Light and temperature as developmental signals in woodland strawberry and red raspberry
Rantanen, Marja (2017)
Rantanen, Marja
Julkaisusarja
Dissertationes Schola doctoralis scientiae circumiectalis, alimentariae biolopgicae Universitatis Helsinkiensis
Numero
17/2017
Sivut
72 p.
University of Helsinki
2017
Tiivistelmä
Plants adjust their development by responding to temperature, photoperiod and light quality as indicators of season and the prevailing environment. Seasonal flowering strawberries (Fragaria sp.) and red raspberry (Rubus idaeus) are temperate species that are typically induced to flower under the short days (SD) that occur in the autumn. Temperature strongly influences the SD effects. Contrary to the seasonal flowering genotypes of these species, long photoperiods advance flowering in ever-bearing genotypes.

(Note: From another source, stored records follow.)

import Mathlib
import HarnessLib
import Summits.ResolutionOfSingularities.ResolutionOfSingularities.Theorems.HomologicalConductorPersistenceLostAssembly
import Summits.ResolutionOfSingularities.ResolutionOfSingularities.Theorems.HomologicalConductorPersistenceStableAnnihilatorMF

/-!
# The Lean LOST criterion for hypersurface matrix factorisations, end to end — and the first
# kernel-certified loss: `u³ ∉ caᵐ(k[Y,u]/(u⁴Y))` for every `m`

Route `ResolutionOfSingularities/HomologicalConductor`, chain W4.4b (crux `Persistence`
stmt-ResolutionOfSingularities-16484), CHAIN v11.1 §H2L assembly; res-D-pv-026 (self-cut OFFER
2026-08-27T09:53Z, after U7 = res-D-pv-058 p520525 and U10 = p520008 landed).  [OURS · L1 w44b; AI-written,
weaker than expert review; NOT a statement of the manuscript under study, and no statement of that
manuscript is used.]

* `not_mem_cohomologyAnnihilatorOfDegree_of_not_exists_certificate` — U10b
  (`LostAssembly.not_mem_cohomologyAnnihilatorOfDegree_of_no_certificate`) with its hypothesis `hU7c`
  DISCHARGED by U7c (`PersistenceStableAnnihilatorMF.exists_eq_of_stablyAnnihilates_coker`): for `S`
  noetherian, `f ∈ S⁰`, a matrix factorisation `φψ = f·1 = ψφ` with `det φ ∈ S⁰`, and `x ∈ S` admitting NO
  certificate `x·1 = Gψ + φE`, the class of `x` lies outside `caᵐ(S ⧸ (f))` for EVERY `m`;
* `not_exists_certificate_u3` — over `S = k[Y,u]` with the rank-one factorisation `(Y)(u⁴) = u⁴Y` there are
  NO `g, e` with `u³ = g·u⁴ + Y·e` (evaluate `Y ↦ 0` and compare degrees in `k[u]`);
* **`u3_not_mem_cohomologyAnnihilatorOfDegree`** — hence `ū³ ∉ caᵐ(B)` for every `m`, `B = k[Y,u]/(u⁴Y)`,
  every field `k`: the `Tor^B`-level loss witness of the LOSS memo (tri-2 K-V8A-CERT §6 (1), stub-2
  CERT-K-v8a) as a statement about the cohomology annihilator of `B` itself, kernel-certified — the first
  explicit «`x ∉ caᵐ`» in the tree.

References (mechanism only): D. Eisenbud, Trans. AMS 260 (1980) §5–6; S. B. Iyengar, R. Takahashi,
IMRN 2016, §2 [`IyengarTakahashi2014`].
-/

noncomputable section

-- single-problem summit: the doubled namespace component `ResolutionOfSingularities` is forced
set_option linter.dupNamespace false

namespace Summit.ResolutionOfSingularities.ResolutionOfSingularities.Theorems.HomologicalConductor.LostCertificate

open CategoryTheory Literature.RingTheory.CohomologyAnnihilator
open Summit.ResolutionOfSingularities.ResolutionOfSingularities.Theorems.HomologicalConductor.MFCoker
open Summit.ResolutionOfSingularities.ResolutionOfSingularities.Theorems.NoZeno.SandwichCluster
open Summit.ResolutionOfSingularities.ResolutionOfSingularities.Theorems.HomologicalConductor.LostAssembly
open Summit.ResolutionOfSingularities.ResolutionOfSingularities.Theorems.HomologicalConductor.PersistenceStableAnnihilatorMF
open Matrix

universe u

/-! ## The criterion, end to end -/

section Criterion

variable {S : Type u} [CommRing S]

/-- **The Lean LOST criterion for a hypersurface matrix factorisation** (U10b ∘ U7c): `S` noetherian,
`f ∈ S⁰`, `φψ = f·1 = ψφ`, `det φ ∈ S⁰`; if `x·1 = Gψ + φE` has NO solution `G, E`, then
`x̄ ∉ caᵐ(S ⧸ (f))` for every `m`. [OURS · L1 w44b] -/
theorem not_mem_cohomologyAnnihilatorOfDegree_of_not_exists_certificate [IsNoetherianRing S] (f : S)
    (hf : f ∈ nonZeroDivisors S) {n : ℕ} (φ ψ : Matrix (Fin n) (Fin n) S)
    (hφψ : φ * ψ = f • (1 : Matrix (Fin n) (Fin n) S)) (hψφ : ψ * φ = f • (1 : Matrix (Fin n) (Fin n) S))
    (hdet : φ.det ∈ nonZeroDivisors S) (x : S)
    (hcert : ¬ ∃ G E : Matrix (Fin n) (Fin n) S, x • (1 : Matrix (Fin n) (Fin n) S) = G * ψ + φ * E)
    (m : ℕ) :
    Ideal.Quotient.mk (Ideal.span ({f} : Set S)) x ∉
      cohomologyAnnihilatorOfDegree (S ⧸ Ideal.span ({f} : Set S)) m :=
  not_mem_cohomologyAnnihilatorOfDegree_of_no_certificate f hf φ ψ hφψ hψφ hdet x
    (fun h => exists_eq_of_stablyAnnihilates_coker f hf φ ψ hφψ x h) hcert m

end Criterion

/-! ## The first specimen: `u³ ∉ caᵐ(k[Y,u]/(u⁴Y))` -/

section Specimen

variable (k : Type u) [Field k]

/-- `Y = X 0`, `u = X 1` in `k[Y,u] = MvPolynomial (Fin 2) k`; the rank-one matrix factorisation
`φ = (Y)`, `ψ = (u⁴)` of `f = u⁴·Y`: `φ ψ = f • 1`. [OURS · L1 w44b] -/
theorem phi_mul_psi :
    (!![(MvPolynomial.X 0 : MvPolynomial (Fin 2) k)] : Matrix (Fin 1) (Fin 1) (MvPolynomial (Fin 2) k)) *
        (!![(MvPolynomial.X 1 ^ 4 : MvPolynomial (Fin 2) k)] : Matrix (Fin 1) (Fin 1) (MvPolynomial (Fin 2) k)) =
      (MvPolynomial.X 1 ^ 4 * MvPolynomial.X 0 : MvPolynomial (Fin 2) k) •
        (1 : Matrix (Fin 1) (Fin 1) (MvPolynomial (Fin 2) k)) := by
  ext i j
  fin_cases i; fin_cases j
  simp [Matrix.mul_apply, mul_comm]

/-- `ψ φ = f • 1`. [OURS · L1 w44b] -/
theorem psi_mul_phi :
    (!![(MvPolynomial.X 1 ^ 4 : MvPolynomial (Fin 2) k)] : Matrix (Fin 1) (Fin 1) (MvPolynomial (Fin 2) k)) *
        (!![(MvPolynomial.X 0 : MvPolynomial (Fin 2) k)] : Matrix (Fin 1) (Fin 1) (MvPolynomial (Fin 2) k)) =
      (MvPolynomial.X 1 ^ 4 * MvPolynomial.X 0 : MvPolynomial (Fin 2) k) •
        (1 : Matrix (Fin 1) (Fin 1) (MvPolynomial (Fin 2) k)) := by
  ext i j
  fin_cases i; fin_cases j
  simp [Matrix.mul_apply]

/-- `f = u⁴·Y` is a non-zero-divisor of the domain `k[Y,u]`. [OURS · L1 w44b] -/
theorem f_mem_nonZeroDivisors :
    (MvPolynomial.X 1 ^ 4 * MvPolynomial.X 0 : MvPolynomial (Fin 2) k) ∈ nonZeroDivisors (MvPolynomial (Fin 2) k) :=
  mem_nonZeroDivisors_of_ne_zero (mul_ne_zero (pow_ne_zero 4 (MvPolynomial.X_ne_zero 1)) (MvPolynomial.X_ne_zero 0))

/-- `det φ = Y ∈ k[Y,u]⁰`. [OURS · L1 w44b] -/
theorem det_phi_mem_nonZeroDivisors :
    (!![(MvPolynomial.X 0 : MvPolynomial (Fin 2) k)] : Matrix (Fin 1) (Fin 1) (MvPolynomial (Fin 2) k)).det ∈
      nonZeroDivisors (MvPolynomial (Fin 2) k) := by
  rw [Matrix.det_fin_one_of]
  exact mem_nonZeroDivisors_of_ne_zero (MvPolynomial.X_ne_zero 0)

/-- **No certificate for `u³`**: there are no `g, e ∈ k[Y,u]` with `u³ = g·u⁴ + Y·e` — apply `Y ↦ 0`,
`u ↦ X` (an algebra map to `k[X]`) and compare degrees: `X³ = ḡ·X⁴` is impossible. [OURS · L1 w44b] -/
theorem not_exists_certificate_u3 :
    ¬ ∃ G E : Matrix (Fin 1) (Fin 1) (MvPolynomial (Fin 2) k),
      (MvPolynomial.X 1 ^ 3 : MvPolynomial (Fin 2) k) • (1 : Matrix (Fin 1) (Fin 1) (MvPolynomial (Fin 2) k)) =
        G * !![MvPolynomial.X 1 ^ 4] + !![MvPolynomial.X 0] * E := by
  rintro ⟨G, E, h⟩
  have h00 := congrArg (fun M : Matrix (Fin 1) (Fin 1) (MvPolynomial (Fin 2) k) => M 0 0) h
  simp only [Matrix.smul_apply, Matrix.one_apply_eq, smul_eq_mul, mul_one, Matrix.add_apply,
    Matrix.mul_apply, Fin.sum_univ_one, Matrix.of_apply, Matrix.cons_val', Matrix.cons_val_fin_one,
    Matrix.empty_val'] at h00
  -- evaluate `Y ↦ 0`, `u ↦ X`
  let ev : MvPolynomial (Fin 2) k →ₐ[k] Polynomial k := MvPolynomial.aeval ![0, Polynomial.X]
  have hev := congrArg ev h00
  simp only [ev, map_pow, map_add, map_mul, MvPolynomial.aeval_X, Matrix.cons_val_zero, Matrix.cons_val_one,
    zero_mul, add_zero] at hev
  -- `X³ = ev(G₀₀) · X⁴` in `k[X]`: degrees
  have hdvd : (Polynomial.X ^ 4 : Polynomial k) ∣ Polynomial.X ^ 3 := ⟨_, by rw [hev, mul_comm]⟩
  have h3 : (Polynomial.X ^ 3 : Polynomial k) ≠ 0 := pow_ne_zero 3 Polynomial.X_ne_zero
  have hdeg := Polynomial.natDegree_le_of_dvd hdvd h3
  rw [Polynomial.natDegree_X_pow, Polynomial.natDegree_X_pow] at hdeg
  omega

/-- **FIRST KERNEL-CERTIFIED LOSS**: for every field `k` and every `m`, the class of `u³` does NOT lie in
`caᵐ(B)`, `B = k[Y,u] ⧸ (u⁴·Y)` — the loss witness of the LOSS memo at the level of `B` (odd syzygies of
`B/(Y)` are `B/(Y) = k[u]`-periodic with `u³` acting as `u³ ≠ 0` on `k[u]/(u⁴)`), in cohomology-annihilator
currency: U10 ∘ U7 with the rank-one factorisation `(Y)(u⁴) = u⁴Y` and `not_exists_certificate_u3`.
[OURS · L1 w44b] -/
theorem u3_not_mem_cohomologyAnnihilatorOfDegree (m : ℕ) :
    Ideal.Quotient.mk (Ideal.span ({MvPolynomial.X 1 ^ 4 * MvPolynomial.X 0} : Set (MvPolynomial (Fin 2) k)))
        (MvPolynomial.X 1 ^ 3) ∉
      cohomologyAnnihilatorOfDegree
        (MvPolynomial (Fin 2) k ⧸ Ideal.span ({MvPolynomial.X 1 ^ 4 * MvPolynomial.X 0} : Set (MvPolynomial (Fin 2) k)))
        m :=
  not_mem_cohomologyAnnihilatorOfDegree_of_not_exists_certificate (MvPolynomial.X 1 ^ 4 * MvPolynomial.X 0)
    (f_mem_nonZeroDivisors k) !![MvPolynomial.X 0] !![MvPolynomial.X 1 ^ 4] (phi_mul_psi k) (psi_mul_phi k)
    (det_phi_mem_nonZeroDivisors k) (MvPolynomial.X 1 ^ 3) (not_exists_certificate_u3 k) m

end Specimen

end Summit.ResolutionOfSingularities.ResolutionOfSingularities.Theorems.HomologicalConductor.LostCertificate

end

Woodland strawberry (Fragaria vesca) is a model plant for the garden strawberry (F.× ananassa) and woody Rosaceae plants. The floral repressor FvTERMINAL FLOWER1 (FvTFL1) in the woodland strawberry causes seasonal flowering. Under non-inductive long day (LD) activation of FvFLOWERING LOCUS T1 (FvFT1) >FvSUPPRESSOR OF OVEREXPRESSION OF CONSTANS1 (FvSOC1) > FvTFL1-pathway suppresses flowering. The objective of the research summarised in this thesis was to study how temperature regulates flowering in the woodland strawberry. In addition, the effects of light quality in the woodland strawberry and the tunnel-grown red raspberry were studied at the molecular and physiological levels.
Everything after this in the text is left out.